── Data to examine ──
import Summits.CriticalPhenomena.PercolationContinuityZ3.Theorems.PercNearOneGluingNoHeavyLowerTailWorstPairExchangeCex

/-!
# `NoHeavyLowerTail` (crux stmt-CriticalPhenomena-4575): the (ML-na) counterexample — CHECKER AND ARITHMETIC

Computational half of the refutation of the non-adjacent champion-shift condition (ML-na) (the hypothesis
`hML` of `setCS_of_MLna` / `noHeavyLowerTail_of_MLna`, file
`PercNearOneGluingNoHeavyLowerTailCILInductionNonAdjacent.lean`); the measure-theoretic half and the
deliverables `not_MLna_six`, `not_MLna` are in `PercNearOneGluingNoHeavyLowerTailMLnaCex.lean`.

Witness (ttrl engine census `run/shared/lean/ttrl/mlna/README.md`, series-reduced, n = 6): relays `A = {0,1,2}`,
glued set `S = {3,4}`, Steiner vertex `5`, level `j = 1`, champion `c = 2`; weights `w(0,1) = 3/5`,
`w(0,3) = 1/5`, `w(0,4) = 3/10`, `w(0,5) = 2/5`, `w(1,2) = 1/2`, `w(1,3) = 4/5`, `w(1,5) = 3/5`, `w(2,5) = 4/5`,
`w(4,5) = 9/10` (list `wit`); positive pairs at `S`: `E_S = {03, 13, 04, 45}`.

Contents (the generic evaluation lemma `WorstPairExchangeCex.real_eq_wcount` — probability of an event whose
per-configuration indicator is a `Bool` test on the reach tables = exact weighted count — is imported): switching a set `F` of pairs off inside a weighted edge list
(`zeroOut`, `wOfList_zeroOut`) and its value on the witness (`zeroOut_wit` = `witB` at four membership bits);
the three events of (ML-na) — lightness `|π(x)| ≤ 1`, "far from `S` and light", "meets `S` and the glued `S` is
light" — as `Bool` tests (`lightB`, `jfarB`, `jnearB`) and exact counts (`cntI`, `cntJfar`, `cntJnear`); and the
ARITHMETIC, all by KERNEL reduction (`decide +kernel`, standard axioms, no `native_decide`):
`facts_wit` (`I(0) ≤ I(2)`, `I(1) ≤ I(2)`: `2` is a champion; `I(2) < I(3)`, `I(2) < I(4)`: `S` is light;
`J(2) < J(0)`), `facts_witB` (for each of the 15 nonempty `F ⊆ E_S`: `I_F(1) < I_F(0)` and `I_F(2) < I_F(0)`, so
the relay `0` is the unique champion of `w^F`), `pairs_at_three/four` (the positive pairs at `S`).
Exact values: `I(0) = 126777/781250`, `I(1) = 118797/1562500`, `I(2) = 1063/6250`, `I(3) = 176293/781250`,
`I(4) = 29491/156250`, `J(0) = 55143/390625`, `J(2) = 18637/156250`.  No sorries; the `def`s are computable
checkers and witness data only.
-/

namespace Summit.CriticalPhenomena.PercolationContinuityZ3.Theorems

open MeasureTheory
open Literature.Probability.LatticeModels Literature.Probability.Percolation
open Summit.CriticalPhenomena.PercolationContinuityZ3.Theorems.AdditiveGluing.Negative.Cert

namespace MLnaCex

/-! ### Switching a set of pairs off inside a weighted edge list -/

/-- The weighted edge list with the weights of the pairs in `F` replaced by `0`. -/
def zeroOut {n : ℕ} (F : Finset (Sym2 (Fin n))) (l : List (Fin n × Fin n × ℚ)) :
    List (Fin n × Fin n × ℚ) :=
  l.map fun t => (t.1, t.2.1, if mkE (t.1, t.2.1) ∈ F then 0 else t.2.2)

/-- `zeroOut` does not change the listed pairs. [this file] -/
theorem wPairs_zeroOut {n : ℕ} (F : Finset (Sym2 (Fin n))) (l : List (Fin n × Fin n × ℚ)) :
    wPairs (zeroOut F l) = wPairs l := by
  simp [wPairs, zeroOut]

/-- `zeroOut` keeps the weights in `[0, 1]`. [this file] -/
theorem zeroOut_weights {n : ℕ} (F : Finset (Sym2 (Fin n))) (l : List (Fin n × Fin n × ℚ))
    (hq : ∀ e ∈ l, 0 ≤ e.2.2 ∧ e.2.2 ≤ 1) : ∀ e ∈ zeroOut F l, 0 ≤ e.2.2 ∧ e.2.2 ≤ 1 := by
  intro e he
  simp only [zeroOut, List.mem_map] at he
  obtain ⟨t, ht, rfl⟩ := he
  dsimp only
  split_ifs
  · exact ⟨le_rfl, zero_le_one⟩
  · exact hq t ht

/-- **Switching `F` off is `zeroOut`.**  The weight function of `zeroOut F l` is the weight function of `l`
with the pairs in `F` set to `0`. [this file] -/
theorem wOfList_zeroOut {n : ℕ} (F : Finset (Sym2 (Fin n))) :
    ∀ (l : List (Fin n × Fin n × ℚ)) (x : Sym2 (Fin n)),
      wOfList (zeroOut F l) x = if x ∈ F then 0 else wOfList l x
  | [], x => by simp [zeroOut, wOfList]
  | e :: l, x => by
    have ih := wOfList_zeroOut F l x
    simp only [zeroOut, List.map_cons] at ih ⊢
    simp only [wOfList]
    by_cases hx : x = mkE (e.1, e.2.1)
    · rw [if_pos hx, if_pos hx]
      by_cases hF : x ∈ F
      · rw [if_pos (hx ▸ hF), if_pos hF]
        ext
        simp [Set.projIcc]
      · rw [if_neg (hx ▸ hF), if_neg hF]
    · rw [if_neg hx, if_neg hx]
      exact ih

/-! ### The witness -/

/-- The witness weights: `w(0,1) = 3/5, w(0,3) = 1/5, w(0,4) = 3/10, w(0,5) = 2/5, w(1,2) = 1/2, w(1,3) = 4/5,
w(1,5) = 3/5, w(2,5) = 4/5, w(4,5) = 9/10`. -/
def wit : List (Fin 6 × Fin 6 × ℚ) :=
  [(0, 1, 3/5), (0, 3, 1/5), (0, 4, 3/10), (0, 5, 2/5), (1, 2, 1/2), (1, 3, 4/5), (1, 5, 3/5), (2, 5, 4/5),
    (4, 5, 9/10)]

/-- The witness with the `S`-pairs `03, 13, 04, 45` switched off according to four bits. -/
def witB (b03 b13 b04 b45 : Bool) : List (Fin 6 × Fin 6 × ℚ) :=
  [(0, 1, 3/5), (0, 3, if b03 = true then 0 else 1/5), (0, 4, if b04 = true then 0 else 3/10), (0, 5, 2/5),
    (1, 2, 1/2), (1, 3, if b13 = true then 0 else 4/5), (1, 5, 3/5), (2, 5, 4/5),
    (4, 5, if b45 = true then 0 else 9/10)]

/-- The listed pairs of the witness are distinct. [this file] -/
theorem wit_nodup : (wPairs wit).Nodup := by decide

/-- The witness weights lie in `[0, 1]`. [this file] -/
theorem wit_weights : ∀ e ∈ wit, 0 ≤ e.2.2 ∧ e.2.2 ≤ 1 := by
  intro e he
  simp only [wit, List.mem_cons, List.not_mem_nil, or_false] at he
  rcases he with rfl | rfl | rfl | rfl | rfl | rfl | rfl | rfl | rfl <;> norm_num

/-- The listed pairs of `witB` are those of `wit`. [this file] -/
theorem wPairs_witB (b03 b13 b04 b45 : Bool) : wPairs (witB b03 b13 b04 b45) = wPairs wit := rfl

/-- The listed pairs of `witB` are distinct. [this file] -/
theorem witB_nodup (b03 b13 b04 b45 : Bool) : (wPairs (witB b03 b13 b04 b45)).Nodup := by
  rw [wPairs_witB]; exact wit_nodup

/-- The `witB` weights lie in `[0, 1]`. [this file] -/
theorem witB_weights (b03 b13 b04 b45 : Bool) : ∀ e ∈ witB b03 b13 b04 b45, 0 ≤ e.2.2 ∧ e.2.2 ≤ 1 := by
  intro e he
  simp only [witB, List.mem_cons, List.not_mem_nil, or_false] at he
  rcases he with rfl | rfl | rfl | rfl | rfl | rfl | rfl | rfl | rfl <;> dsimp only <;>
    (try split_ifs) <;> norm_num

/-- Switching off a set `F` of pairs that avoids the five non-`S` pairs of the witness is `witB` at the four
membership bits of the `S`-pairs. [this file] -/
theorem zeroOut_wit (F : Finset (Sym2 (Fin 6))) (h01 : s(0, 1) ∉ F) (h05 : s(0, 5) ∉ F) (h12 : s(1, 2) ∉ F)
    (h15 : s(1, 5) ∉ F) (h25 : s(2, 5) ∉ F) :
    zeroOut F wit = witB (decide (s(0, 3) ∈ F)) (decide (s(1, 3) ∈ F)) (decide (s(0, 4) ∈ F))
      (decide (s(4, 5) ∈ F)) := by
  simp [zeroOut, wit, witB, mkE, h01, h05, h12, h15, h25]

/-! ### The three events of (ML-na) as `Bool` tests on reach tables -/

/-- Number of relays `{0,1,2}` reachable from `x` according to a reach table. -/
def nrel (tb : List ℕ) (x : Fin 6) : ℕ :=
  (({0, 1, 2} : Finset (Fin 6)).filter fun z : Fin 6 => (tb.getD x.val 0).testBit z.val = true).card

/-- `x` is light (`|π(x)| ≤ 1`). -/
def lightB (tb : List ℕ) (x : Fin 6) : Bool := decide (nrel tb x ≤ 1)

/-- `x` is far from `S = {3,4}` and light. -/
def jfarB (tb : List ℕ) (x : Fin 6) : Bool :=
  decide ((∀ y ∈ ({3, 4} : Finset (Fin 6)), (tb.getD x.val 0).testBit y.val = false) ∧ nrel tb x ≤ 1)

/-- `x` meets `S = {3,4}` and the glued vertex `S` is light. -/
def jnearB (tb : List ℕ) (x : Fin 6) : Bool :=
  decide ((∃ y ∈ ({3, 4} : Finset (Fin 6)), (tb.getD x.val 0).testBit y.val = true) ∧
    (({0, 1, 2} : Finset (Fin 6)).filter fun z : Fin 6 =>
      ∃ y ∈ ({3, 4} : Finset (Fin 6)), (tb.getD y.val 0).testBit z.val = true).card ≤ 1)

/-- Exact lightness count `I(x)` of a weighted edge list on `Fin 6`. -/
def cntI (l : List (Fin 6 × Fin 6 × ℚ)) (x : Fin 6) : ℚ :=
  ((wtabs 6 l).map fun t => if lightB t.1 x then t.2 else 0).sum

/-- Exact count of "far from `S` and light". -/
def cntJfar (l : List (Fin 6 × Fin 6 × ℚ)) (x : Fin 6) : ℚ :=
  ((wtabs 6 l).map fun t => if jfarB t.1 x then t.2 else 0).sum

/-- Exact count of "meets `S` and the glued `S` is light". -/
def cntJnear (l : List (Fin 6 × Fin 6 × ℚ)) (x : Fin 6) : ℚ :=
  ((wtabs 6 l).map fun t => if jnearB t.1 x then t.2 else 0).sum

/-! ### The arithmetic (exact rational counts over `2⁹` configurations) -/

/-- The facts about the witness itself: `2` is a champion (`I(0) ≤ I(2)`, `I(1) ≤ I(2)`), `S = {3,4}` is light
(`I(2) < I(3)`, `I(2) < I(4)`), and `J(2) < J(0)`. [this file] -/
theorem facts_wit : cntI wit 0 ≤ cntI wit 2 ∧ cntI wit 1 ≤ cntI wit 2 ∧ cntI wit 2 < cntI wit 3 ∧
    cntI wit 2 < cntI wit 4 ∧ cntJfar wit 2 + cntJnear wit 2 < cntJfar wit 0 + cntJnear wit 0 := by
  decide +kernel

/-- Case `ffft` of `facts_witB` (bits for the pairs `03, 13, 04, 45`). [this file] -/
theorem facts_witB_ffft : cntI (witB false false false true) 1 < cntI (witB false false false true) 0 ∧
    cntI (witB false false false true) 2 < cntI (witB false false false true) 0 := by
  decide +kernel

/-- Case `fftf` of `facts_witB` (bits for the pairs `03, 13, 04, 45`). [this file] -/
theorem facts_witB_fftf : cntI (witB false false true false) 1 < cntI (witB false false true false) 0 ∧
    cntI (witB false false true false) 2 < cntI (witB false false true false) 0 := by
  decide +kernel

/-- Case `fftt` of `facts_witB` (bits for the pairs `03, 13, 04, 45`). [this file] -/
theorem facts_witB_fftt : cntI (witB false false true true) 1 < cntI (witB false false true true) 0 ∧
    cntI (witB false false true true) 2 < cntI (witB false false true true) 0 := by
  decide +kernel

/-- Case `ftff` of `facts_witB` (bits for the pairs `03, 13, 04, 45`). [this file] -/
theorem facts_witB_ftff : cntI (witB false true false false) 1 < cntI (witB false true false false) 0 ∧
    cntI (witB false true false false) 2 < cntI (witB false true false false) 0 := by
  decide +kernel

/-- Case `ftft` of `facts_witB` (bits for the pairs `03, 13, 04, 45`). [this file] -/
theorem facts_witB_ftft : cntI (witB false true false true) 1 < cntI (witB false true false true) 0 ∧
    cntI (witB false true false true) 2 < cntI (witB false true false true) 0 := by
  decide +kernel

/-- Case `fttf` of `facts_witB` (bits for the pairs `03, 13, 04, 45`). [this file] -/
theorem facts_witB_fttf : cntI (witB false true true false) 1 < cntI (witB false true true false) 0 ∧
    cntI (witB false true true false) 2 < cntI (witB false true true false) 0 := by
  decide +kernel

/-- Case `fttt` of `facts_witB` (bits for the pairs `03, 13, 04, 45`). [this file] -/
theorem facts_witB_fttt : cntI (witB false true true true) 1 < cntI (witB false true true true) 0 ∧
    cntI (witB false true true true) 2 < cntI (witB false true true true) 0 := by
  decide +kernel

/-- Case `tfff` of `facts_witB` (bits for the pairs `03, 13, 04, 45`). [this file] -/
theorem facts_witB_tfff : cntI (witB true false false false) 1 < cntI (witB true false false false) 0 ∧
    cntI (witB true false false false) 2 < cntI (witB true false false false) 0 := by
  decide +kernel

/-- Case `tfft` of `facts_witB` (bits for the pairs `03, 13, 04, 45`). [this file] -/
theorem facts_witB_tfft : cntI (witB true false false true) 1 < cntI (witB true false false true) 0 ∧
    cntI (witB true false false true) 2 < cntI (witB true false false true) 0 := by
  decide +kernel

/-- Case `tftf` of `facts_witB` (bits for the pairs `03, 13, 04, 45`). [this file] -/
theorem facts_witB_tftf : cntI (witB true false true false) 1 < cntI (witB true false true false) 0 ∧
    cntI (witB true false true false) 2 < cntI (witB true false true false) 0 := by
  decide +kernel

/-- Case `tftt` of `facts_witB` (bits for the pairs `03, 13, 04, 45`). [this file] -/
theorem facts_witB_tftt : cntI (witB true false true true) 1 < cntI (witB true false true true) 0 ∧
    cntI (witB true false true true) 2 < cntI (witB true false true true) 0 := by
  decide +kernel

/-- Case `ttff` of `facts_witB` (bits for the pairs `03, 13, 04, 45`). [this file] -/
theorem facts_witB_ttff : cntI (witB true true false false) 1 < cntI (witB true true false false) 0 ∧
    cntI (witB true true false false) 2 < cntI (witB true true false false) 0 := by
  decide +kernel

/-- Case `ttft` of `facts_witB` (bits for the pairs `03, 13, 04, 45`). [this file] -/
theorem facts_witB_ttft : cntI (witB true true false true) 1 < cntI (witB true true false true) 0 ∧
    cntI (witB true true false true) 2 < cntI (witB true true false true) 0 := by
  decide +kernel

/-- Case `tttf` of `facts_witB` (bits for the pairs `03, 13, 04, 45`). [this file] -/
theorem facts_witB_tttf : cntI (witB true true true false) 1 < cntI (witB true true true false) 0 ∧
    cntI (witB true true true false) 2 < cntI (witB true true true false) 0 := by
  decide +kernel

/-- Case `tttt` of `facts_witB` (bits for the pairs `03, 13, 04, 45`). [this file] -/
theorem facts_witB_tttt : cntI (witB true true true true) 1 < cntI (witB true true true true) 0 ∧
    cntI (witB true true true true) 2 < cntI (witB true true true true) 0 := by
  decide +kernel

/-- For every nonempty `F ⊆ E_S` the relay `0` is strictly LONELIER (larger lightness `I`) than `1` and `2`
in `w^F` (15 cases, each two exact counts over `2⁹` configurations, checked by kernel reduction). [this file] -/
theorem facts_witB : ∀ b03 b13 b04 b45 : Bool, (b03 || b13 || b04 || b45) = true →
    cntI (witB b03 b13 b04 b45) 1 < cntI (witB b03 b13 b04 b45) 0 ∧
      cntI (witB b03 b13 b04 b45) 2 < cntI (witB b03 b13 b04 b45) 0 := by
  intro b03 b13 b04 b45 h
  cases b03 <;> cases b13 <;> cases b04 <;> cases b45
  · exact absurd h (by decide)
  · exact facts_witB_ffft
  · exact facts_witB_fftf
  · exact facts_witB_fftt
  · exact facts_witB_ftff
  · exact facts_witB_ftft
  · exact facts_witB_fttf
  · exact facts_witB_fttt
  · exact facts_witB_tfff
  · exact facts_witB_tfft
  · exact facts_witB_tftf
  · exact facts_witB_tftt
  · exact facts_witB_ttff
  · exact facts_witB_ttft
  · exact facts_witB_tttf
  · exact facts_witB_tttt

/-- The positive pairs of the witness at `S = {3,4}` are `03, 13, 04, 45` (as seen from `3`). [this file] -/
theorem pairs_at_three : ∀ y : Fin 6, y ≠ 3 → s(3, y) ∈ wE wit →
    s(3, y) = s(0, 3) ∨ s(3, y) = s(1, 3) ∨ s(3, y) = s(0, 4) ∨ s(3, y) = s(4, 5) := by
  decide

/-- The positive pairs of the witness at `S = {3,4}` are `03, 13, 04, 45` (as seen from `4`). [this file] -/
theorem pairs_at_four : ∀ y : Fin 6, y ≠ 4 → s(4, y) ∈ wE wit →
    s(4, y) = s(0, 3) ∨ s(4, y) = s(1, 3) ∨ s(4, y) = s(0, 4) ∨ s(4, y) = s(4, 5) := by
  decide

end MLnaCex

end Summit.CriticalPhenomena.PercolationContinuityZ3.Theorems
───
● Your objective
Lines to set down from above: the line with "theorem facts_witB_tftf : cntI", the line with "theorem facts_witB_ttft : cntI", and every line between, each exactly as written.

● Output for this task
theorem facts_witB_tftf : cntI (witB true false true false) 1 < cntI (witB true false true false) 0 ∧
    cntI (witB true false true false) 2 < cntI (witB true false true false) 0 := by
  decide +kernel

/-- Case `tftt` of `facts_witB` (bits for the pairs `03, 13, 04, 45`). [this file] -/
theorem facts_witB_tftt : cntI (witB true false true true) 1 < cntI (witB true false true true) 0 ∧
    cntI (witB true false true true) 2 < cntI (witB true false true true) 0 := by
  decide +kernel

/-- Case `ttff` of `facts_witB` (bits for the pairs `03, 13, 04, 45`). [this file] -/
theorem facts_witB_ttff : cntI (witB true true false false) 1 < cntI (witB true true false false) 0 ∧
    cntI (witB true true false false) 2 < cntI (witB true true false false) 0 := by
  decide +kernel

/-- Case `ttft` of `facts_witB` (bits for the pairs `03, 13, 04, 45`). [this file] -/
theorem facts_witB_ttft : cntI (witB true true false true) 1 < cntI (witB true true false true) 0 ∧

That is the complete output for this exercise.